▸ **EXERCISE DIRECTIONS**
Word for word, return the lines from the top of the listing to the line containing "# bsd-wall-rtt-p3-w3 g3;", both ends included, and no others.

▸ **DATA LISTING**
import Summits.BirchSwinnertonDyer.BirchSwinnertonDyer.Theorems.ResidualThetaTransportAtTwoThetaLayerLambdaCongruenceAtTwoStarAssemblyOfFacts
import HarnessLib

/-!
# Crux `ThetaLayerLambdaCongruenceAtTwo` (stmt-BirchSwinnertonDyer-20688, route ResidualThetaTransportAtTwo), line
# `birth` v9, stub (C3k): the lead's (K2) in ITS OWN CURRENCY, from B4 (four cosets) and the three named facts (width seat
# bsd-wall-rtt-p3-w3 g3; `--supports stmt-BirchSwinnertonDyer-20688 --as helper`; closes nothing)

HONEST FRAMING. A CONDITIONAL THEOREM (named facts: `eichlerShimura_depletedOptimalQuotient_periodLattice`,
`isIsogenous_iff_frobeniusTrace_eq`, `mazurKenku_exists_cyclic_isogeny`) with the mod-`2` multiplicity-one input B4 as an explicit
hypothesis in the "four cosets of `𝔪₀Λ`" shape. It does not prove (K2) outright, nor (C3k), nor the crux; BSD is not proved by any
of this.

WHAT. Lines/birth-C3k-plan.md Addendum 2: (C3k) ⟸ (K2) = «every subgroup `K` of `Λ = periodHomology L` (here: of the dual space,
tested on `Λ`) containing `2Λ`, all `T_q^∨λ − a_q(W)λ` (`q ∤ L`), all `U_ℓ^∨λ` (`ℓ ∣ L`) and the cusp-negation differences has
`x, y ∈ Λ ∖ K ⇒ x − y ∈ K`». Here, at the depleted level `L = N·∏_{ℓ∈S} ℓ²` of `W` (`S ⊇ primes(N)` finite, so `q ∤ L ⟺ q ∉ S`):
* `mem_of_mem_ideal_span_smul` (§1): such a `K` contains `𝔪₀ • Λ` for the explicit eigen-ideal
  `𝔪₀ = span{2, T_q − a_q(W) (q ∤ L prime), T_ℓ (ℓ ∣ L prime)} ⊆ HeckeRing0 L 2` (ideal generated ⇒ subgroup generated, because
  `Λ` is a `𝕋`-module);
* `kTwo_of_fourCosets_of_facts` (§2): (K2) for every such `K`, GIVEN B4 as «`Λ ⊆` the four `𝔪₀Λ`-cosets of `0, v₁, v₂, v₁+v₂`»
  — through `…StarAssemblyOfFacts.indexTwo_of_fourCosets_of_facts` (B5 witness `{∞,(εγ₀ε)∞} − {∞,γ₀∞} ∈ K ∖ 𝔪₀Λ`).
So the (C3k) residue on this line is exactly B4 (mod-`2` multiplicity one for `𝔪₀` at level `L`, quotient form) plus the three
printed facts.

References: Lines/birth-C3k-plan.md Addendum 2; [CremonaAlgorithms1997] §2.10; [DarmonDiamondTaylor1995] §4.5 (Thm. 4.26 shape).
-/

noncomputable section

-- justification: the `Summit.BirchSwinnertonDyer.BirchSwinnertonDyer.…` path repeats a component (route-file convention)
set_option linter.dupNamespace false

open scoped MatrixGroups ComplexConjugate ModularForm

open CongruenceSubgroup Complex WeierstrassCurve
open Literature.NumberTheory.EllipticCurves Literature.NumberTheory.EllipticCurves.ModularForms
open Literature.NumberTheory.EllipticCurves.Rank1Residual

namespace Summit.BirchSwinnertonDyer.BirchSwinnertonDyer.Theorems.ThetaLayerLambdaCongruenceAtTwo

/-! ## §1. Subgroups containing the generators' images contain `𝔪₀ • Λ` -/

section Generators

variable {L : ℕ} [NeZero L]

/-- The Hecke element `T_q` acts on the dual space as the transpose of the Hecke operator. [folklore] -/
theorem heckeRing0_T_smul (q : ℕ) (hq : q.Prime) (x : Module.Dual ℂ (CuspForm (Gamma0 L) 2)) :
    HeckeRing0.T L 2 q hq • x = (haveI : NeZero q := ⟨hq.ne_zero⟩; heckeT (Gamma0 L) 2 q).dualMap x := by
  change HeckeRing0.dualAction L 2 (HeckeRing0.T L 2 q hq) x = _
  rw [HeckeRing0.dualAction_apply, HeckeRing0.toEnd_T]

/-- An integer of `𝕋` acts on the dual space as the scalar. [folklore] -/
theorem heckeRing0_intCast_smul (a : ℤ) (x : Module.Dual ℂ (CuspForm (Gamma0 L) 2)) :
    (a : HeckeRing0 L 2) • x = (a : ℂ) • x := by
  change HeckeRing0.dualAction L 2 (a : HeckeRing0 L 2) x = _
  rw [HeckeRing0.dualAction_apply, map_intCast]
  ext f
  rw [LinearMap.dualMap_apply, Module.End.intCast_apply, map_zsmul, LinearMap.smul_apply, Int.cast_smul_eq_zsmul]

/-- **Ideal-generated ⇒ subgroup-generated on a `𝕋`-module.** If an additive subgroup `K` of the dual space contains `s • x`
for every generator `s ∈ G` and every `x ∈ Λ = periodHomology L`, then it contains `(Ideal.span G) • Λ` (since `Λ` is
`𝕋`-stable: `(∑ rᵢsᵢ) • x = ∑ sᵢ • (rᵢ • x)`). [folklore] -/
theorem mem_of_mem_ideal_span_smul (G : Set (HeckeRing0 L 2)) (K : AddSubgroup (Module.Dual ℂ (CuspForm (Gamma0 L) 2)))
    (hG : ∀ s ∈ G, ∀ x ∈ periodHomology L, s • x ∈ K) :
    ∀ x ∈ Ideal.span G • periodHomologyHecke L, x ∈ K := by
  intro x hx
  refine Submodule.smul_induction_on (p := fun x ↦ x ∈ K) hx ?_ ?_
  · intro t ht y hy
    induction ht using Submodule.span_induction generalizing y with
    | mem s hs => exact hG s hs y ((mem_periodHomologyHecke L).mp hy)
    | zero => rw [zero_smul]; exact K.zero_mem
    | add a b _ _ ha hb => rw [add_smul]; exact K.add_mem (ha y hy) (hb y hy)
    | smul r a _ ha =>
      rw [smul_eq_mul, mul_comm, mul_smul]
      exact ha (r • y) ((periodHomologyHecke L).smul_mem r hy)
  · intro a b ha hb
    exact K.add_mem ha hb

end Generators

/-! ## §2. (K2) at the depleted level from B4 (four cosets) and the named facts -/

section KTwo

/-- **(K2) from B4 and the facts.** `W/ℚ` globally minimal, good supersingular at `2`, `Δ_W < 0`, newform `f` of level `N`, `S` a
finite set of primes CONTAINING the primes of `N`, `L = N·∏_{ℓ∈S} ℓ²` (so `q ∤ L ⟺ q ∉ S`), `𝔪₀ = span{2, T_q − a_q(W) (q ∤ L),
T_ℓ (ℓ ∣ L)} ⊆ HeckeRing0 L 2`. ASSUME B4 in the shape: `Λ = periodHomology L` lies in the four `𝔪₀Λ`-cosets of `0, v₁, v₂, v₁+v₂`
(`v₂ ∈ Λ`). Then every additive subgroup `K` of `S₂(Γ₀(L))^∨` containing `2x`, `T_q^∨x − a_q(W)x` (`q ∤ L`), `U_ℓ^∨ x` (`ℓ ∣ L`)
for all `x ∈ Λ`, and `{∞,(εγε)∞} − {∞,γ∞}` for all `γ`, satisfies `x, y ∈ Λ ∖ K ⇒ x − y ∈ K` — the lead's (K2). Facts used:
`eichlerShimura_depletedOptimalQuotient_periodLattice`, `isIsogenous_iff_frobeniusTrace_eq`, `mazurKenku_exists_cyclic_isogeny`.
[cite: CremonaAlgorithms1997, §2.10 (pp. 29–30)] -/
theorem kTwo_of_fourCosets_of_facts
    (hES : eichlerShimura_depletedOptimalQuotient_periodLattice)
    (hF : isIsogenous_iff_frobeniusTrace_eq) (hMK : mazurKenku_exists_cyclic_isogeny)
    (W : WeierstrassCurve ℚ) [W.IsElliptic] [W.IsGloballyMinimal] (hss : GoodSS W 2) (hΔ : W.Δ < 0)
    {N : ℕ} [NeZero N] {f : CuspForm (Gamma0 N) 2} (hf : IsNewformOf W f)
    (S : Finset ℕ) (hS : ∀ ℓ ∈ S, ℓ.Prime) (hSne : S.Nonempty) (hSN : ∀ q : ℕ, q.Prime → q ∣ N → q ∈ S)
    (L : ℕ) [NeZero L] (hL : L = N * ∏ ℓ ∈ S, ℓ ^ 2)
    {v₁ v₂ : Module.Dual ℂ (CuspForm (Gamma0 L) 2)} (hv₂ : v₂ ∈ periodHomology L)
    (hcos : ∀ x ∈ periodHomology L,
      x ∈ Ideal.span ({t : HeckeRing0 L 2 | t = 2 ∨ (∃ (q : ℕ) (hq : q.Prime), ¬ q ∣ L ∧
          t = HeckeRing0.T L 2 q hq - (W.LFunction q : HeckeRing0 L 2)) ∨ (∃ (q : ℕ) (hq : q.Prime), q ∣ L ∧
          t = HeckeRing0.T L 2 q hq)}) • periodHomologyHecke L ∨
      x - v₁ ∈ Ideal.span ({t : HeckeRing0 L 2 | t = 2 ∨ (∃ (q : ℕ) (hq : q.Prime), ¬ q ∣ L ∧
          t = HeckeRing0.T L 2 q hq - (W.LFunction q : HeckeRing0 L 2)) ∨ (∃ (q : ℕ) (hq : q.Prime), q ∣ L ∧
          t = HeckeRing0.T L 2 q hq)}) • periodHomologyHecke L ∨
      x - v₂ ∈ Ideal.span ({t : HeckeRing0 L 2 | t = 2 ∨ (∃ (q : ℕ) (hq : q.Prime), ¬ q ∣ L ∧
          t = HeckeRing0.T L 2 q hq - (W.LFunction q : HeckeRing0 L 2)) ∨ (∃ (q : ℕ) (hq : q.Prime), q ∣ L ∧
          t = HeckeRing0.T L 2 q hq)}) • periodHomologyHecke L ∨
      x - (v₁ + v₂) ∈ Ideal.span ({t : HeckeRing0 L 2 | t = 2 ∨ (∃ (q : ℕ) (hq : q.Prime), ¬ q ∣ L ∧
          t = HeckeRing0.T L 2 q hq - (W.LFunction q : HeckeRing0 L 2)) ∨ (∃ (q : ℕ) (hq : q.Prime), q ∣ L ∧
          t = HeckeRing0.T L 2 q hq)}) • periodHomologyHecke L)
    (K : AddSubgroup (Module.Dual ℂ (CuspForm (Gamma0 L) 2)))
    (h2K : ∀ x ∈ periodHomology L, (2 : ℂ) • x ∈ K)
    (hTK : ∀ (q : ℕ) (hq : q.Prime), ¬ q ∣ L → ∀ x ∈ periodHomology L,
      (haveI : NeZero q := ⟨hq.ne_zero⟩; heckeT (Gamma0 L) 2 q).dualMap x - (W.LFunction q : ℂ) • x ∈ K)
    (hUK : ∀ (q : ℕ) (hq : q.Prime), q ∣ L → ∀ x ∈ periodHomology L,
      (haveI : NeZero q := ⟨hq.ne_zero⟩; heckeT (Gamma0 L) 2 q).dualMap x ∈ K)
    (hcK : ∀ γ : Gamma0 L, periodFunctional L ⟨iotaConj (γ : SL(2, ℤ)), iotaConj_coe_mem_gamma0 γ⟩ - periodFunctional L γ ∈ K)
    {x y : Module.Dual ℂ (CuspForm (Gamma0 L) 2)} (hx : x ∈ periodHomology L) (hy : y ∈ periodHomology L)
    (hxK : x ∉ K) (hyK : y ∉ K) : x - y ∈ K := by
  classical
  set G : Set (HeckeRing0 L 2) := {t : HeckeRing0 L 2 | t = 2 ∨ (∃ (q : ℕ) (hq : q.Prime), ¬ q ∣ L ∧
      t = HeckeRing0.T L 2 q hq - (W.LFunction q : HeckeRing0 L 2)) ∨ (∃ (q : ℕ) (hq : q.Prime), q ∣ L ∧
      t = HeckeRing0.T L 2 q hq)} with hGdef
  -- the depleted form and B5 from the facts
  obtain ⟨g, hg, hgall, -⟩ := exists_periodFunctional_iotaConj_sub_notMem_of_facts hES hF hMK W hss hΔ hf S hS hSne L hL
  -- primes of `L` are exactly `S`
  have hLS : ∀ q : ℕ, q.Prime → (q ∣ L ↔ q ∈ S) := fun q hq ↦ by
    constructor
    · intro h
      by_contra hqS
      exact hqS (hSN q hq ((dvd_level_iff hS hL hq hqS).mp h))
    · exact fun h ↦ dvd_level_of_mem hL h
  -- `𝔪₀ = span G` contains `2` and acts on `g` by even integers
  have h2 : (2 : HeckeRing0 L 2) ∈ Ideal.span G := Ideal.subset_span (Or.inl rfl)
  have hb : ∀ (q : ℕ) (hq : q.Prime), (haveI : NeZero q := ⟨hq.ne_zero⟩; heckeT (Gamma0 L) 2 q g) =
      (((if q ∈ S then 0 else W.LFunction q : ℤ)) : ℂ) • g := fun q hq ↦ by
    rw [hgall q hq, hg q]
    by_cases hqS : q ∈ S
    · rw [if_pos ⟨q, hqS, dvd_rfl⟩, if_pos hqS, Int.cast_zero]
    · rw [if_neg, if_neg hqS]
      rintro ⟨ℓ, hℓ, hd⟩
      exact hqS (((Nat.prime_dvd_prime_iff_eq (hS ℓ hℓ) hq).mp hd) ▸ hℓ)
  have h𝔪 : ∀ t ∈ Ideal.span G, ∃ e : ℤ, HeckeRing0.toEnd L 2 t g = ((2 * e : ℤ) : ℂ) • g := by
    refine ideal_span_acts_even g (fun q ↦ if q ∈ S then 0 else W.LFunction q) hb G fun t ht ↦ ?_
    rcases ht with rfl | ⟨q, hq, hqL, rfl⟩ | ⟨q, hq, hqL, rfl⟩
    · exact Or.inl rfl
    · refine Or.inr ⟨q, hq, ?_⟩
      rw [if_neg (fun h ↦ hqL ((hLS q hq).mpr h))]
    · refine Or.inr ⟨q, hq, ?_⟩
      rw [if_pos ((hLS q hq).mp hqL), Int.cast_zero, sub_zero]
  -- `K ⊇ 𝔪₀ • Λ`
  have hK𝔪 : ∀ x ∈ Ideal.span G • periodHomologyHecke L, x ∈ K := by
    refine mem_of_mem_ideal_span_smul G K fun s hs z hz ↦ ?_
    rcases hs with rfl | ⟨q, hq, hqL, rfl⟩ | ⟨q, hq, hqL, rfl⟩
    · have : (2 : HeckeRing0 L 2) • z = (2 : ℂ) • z := by
        rw [show (2 : HeckeRing0 L 2) = ((2 : ℤ) : HeckeRing0 L 2) by norm_num, heckeRing0_intCast_smul, Int.cast_ofNat]
      rw [this]
      exact h2K z hz
    · rw [sub_smul, heckeRing0_T_smul, heckeRing0_intCast_smul]
      exact hTK q hq hqL z hz
    · rw [heckeRing0_T_smul]
      exact hUK q hq hqL z hz
  exact indexTwo_of_fourCosets_of_facts hES hF hMK W hss hΔ hf S hS hSne L hL g hg (Ideal.span G) h2 h𝔪 K hK𝔪 hcK hv₂
    hcos hx hy hxK hyK

end KTwo

end Summit.BirchSwinnertonDyer.BirchSwinnertonDyer.Theorems.ThetaLayerLambdaCongruenceAtTwo

end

▸ **EXPECTED ANSWER**
import Summits.BirchSwinnertonDyer.BirchSwinnertonDyer.Theorems.ResidualThetaTransportAtTwoThetaLayerLambdaCongruenceAtTwoStarAssemblyOfFacts
import HarnessLib

/-!
# Crux `ThetaLayerLambdaCongruenceAtTwo` (stmt-BirchSwinnertonDyer-20688, route ResidualThetaTransportAtTwo), line
# `birth` v9, stub (C3k): the lead's (K2) in ITS OWN CURRENCY, from B4 (four cosets) and the three named facts (width seat
# bsd-wall-rtt-p3-w3 g3; `--supports stmt-BirchSwinnertonDyer-20688 --as helper`; closes nothing)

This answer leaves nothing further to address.